▶ [BRIEF] Your job with the data below is to output exactly the lines from the one holding "the Jordan domain" down to the one holding "References: route file", both included, and no others.

(Stored items)
= Beginning of Section =
import Summits.CriticalPhenomena.CardyFormulaZ2.Theorems.CardyIKTransportCornerLineDescentLine
import Literature.Probability.RandomPlanarGeometry.ConformalMapCaratheodoryProofs
import Literature.Topology.PlaneTopology.CellSchoenflies

/-!
# A Riemann map of a Jordan domain extends to a homeomorphism of the plane
# (`stub_RiemannMapPlaneExtension`, crux `CardyIKTransport.CornerLineDescent`)

Support file (`--supports stmt-CriticalPhenomena-10964`, registered sub-goal `stub_RiemannMapPlaneExtension`) for the
line `symmetric-seed-second-order` of the crux `CardyIKTransport.CornerLineDescent` (lead c4 reshape: tame rectangles +
the crude-Cardy domain approximation `crudeBondCardy_of_tame`).  THE STUB IS A THEOREM: for every Jordan domain `D` and
every conformal equivalence `ψ : 𝔻 → D` of the open unit disc onto `D` there is a homeomorphism `F : ℂ ≃ₜ ℂ` of the
plane agreeing with `ψ` on the open disc.  It is the "Carathéodory + Schoenflies" step of the line: the neighbouring stub
`stub_TameShrink` conjugates the dilation `z ↦ λ z` by such an `F` to approximate `R` from inside by tame rectangles.

Proof (two landed Literature theorems, no new mathematics):
* Carathéodory's theorem for Jordan domains, disc form
  (`JordanDomain.exists_continuousOn_extension_holds`, Pommerenke (1992) Thm. 2.6): `ψ` extends to `Ψ`, continuous on
  the closed disc, equal to `ψ` on the open disc, and a bijection of `closedBall 0 1` onto `closure D` — in particular
  injective on `closedBall 0 1 = closure 𝔻`;
* the Schoenflies theorem for `2`-cells (`JordanDomain.exists_homeomorph_eqOn_closure`, Bing (1983) §III.6, applied to
  the Jordan domain `JordanDomain.unitDisc`): a map continuous and injective on the closure of a Jordan domain extends
  to a homeomorphism `H` of `ℂ` agreeing with it on that closure.
Then `H = Ψ = ψ` on the open disc.

References: route file `Theses/CardyIKTransport.lean` (item 10964); Pommerenke, *Boundary Behaviour of Conformal Maps*
(1992), Thm. 2.6 and §2.3 Cor. 2.9; Bing, *The Geometric Topology of 3-Manifolds* (1983), §III.6.
-/

noncomputable section

namespace Summit.CriticalPhenomena.CardyFormulaZ2.Theorems.CornerLineDescent.SymmetricSeed

open scoped Topology unitInterval
open Filter Set Metric
open Literature.Probability.RandomPlanarGeometry

/-- `stub_RiemannMapPlaneExtension` (registered stub 4 of the line `symmetric-seed-second-order`, PROVED): A RIEMANN MAP
OF A JORDAN DOMAIN EXTENDS TO A HOMEOMORPHISM OF THE PLANE.  For every Jordan domain `D` and every conformal equivalence
`ψ : 𝔻 → D` there is a plane homeomorphism `F` agreeing with `ψ` on the open unit disc.  Carathéodory
(`JordanDomain.exists_continuousOn_extension_holds`: continuous injective extension `Ψ` to the closed disc) followed by
the Schoenflies theorem for `2`-cells at the unit disc (`JordanDomain.exists_homeomorph_eqOn_closure`). [folklore] -/
theorem stub_RiemannMapPlaneExtension :
    ∀ (D : JordanDomain) (ψ : ConformalEquiv (Metric.ball (0:ℂ) 1) D.carrier),
      ∃ F : ℂ ≃ₜ ℂ, Set.EqOn F ψ (Metric.ball 0 1) := by
  intro D ψ
  obtain ⟨Ψ, hΨc, hΨeq, hΨbij, -⟩ := JordanDomain.exists_continuousOn_extension_holds D ψ
  have hcl : closure JordanDomain.unitDisc.carrier = Metric.closedBall (0:ℂ) 1 := by
    rw [JordanDomain.carrier_unitDisc, closure_ball (0:ℂ) one_ne_zero]
  obtain ⟨H, hH, -⟩ := JordanDomain.unitDisc.exists_homeomorph_eqOn_closure (f := Ψ)
    (by rw [hcl]; exact hΨc) (by rw [hcl]; exact hΨbij.injOn)
  refine ⟨H, fun z hz => ?_⟩
  have hz' : z ∈ closure JordanDomain.unitDisc.carrier := by
    rw [hcl]
    exact Metric.ball_subset_closedBall hz
  rw [hH hz', hΨeq hz]

end Summit.CriticalPhenomena.CardyFormulaZ2.Theorems.CornerLineDescent.SymmetricSeed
= End of Section =
▶ [EXPECTED ANSWER]
  the Jordan domain `JordanDomain.unitDisc`): a map continuous and injective on the closure of a Jordan domain extends
  to a homeomorphism `H` of `ℂ` agreeing with it on that closure.
Then `H = Ψ = ψ` on the open disc.

References: route file `Theses/CardyIKTransport.lean` (item 10964); Pommerenke, *Boundary Behaviour of Conformal Maps*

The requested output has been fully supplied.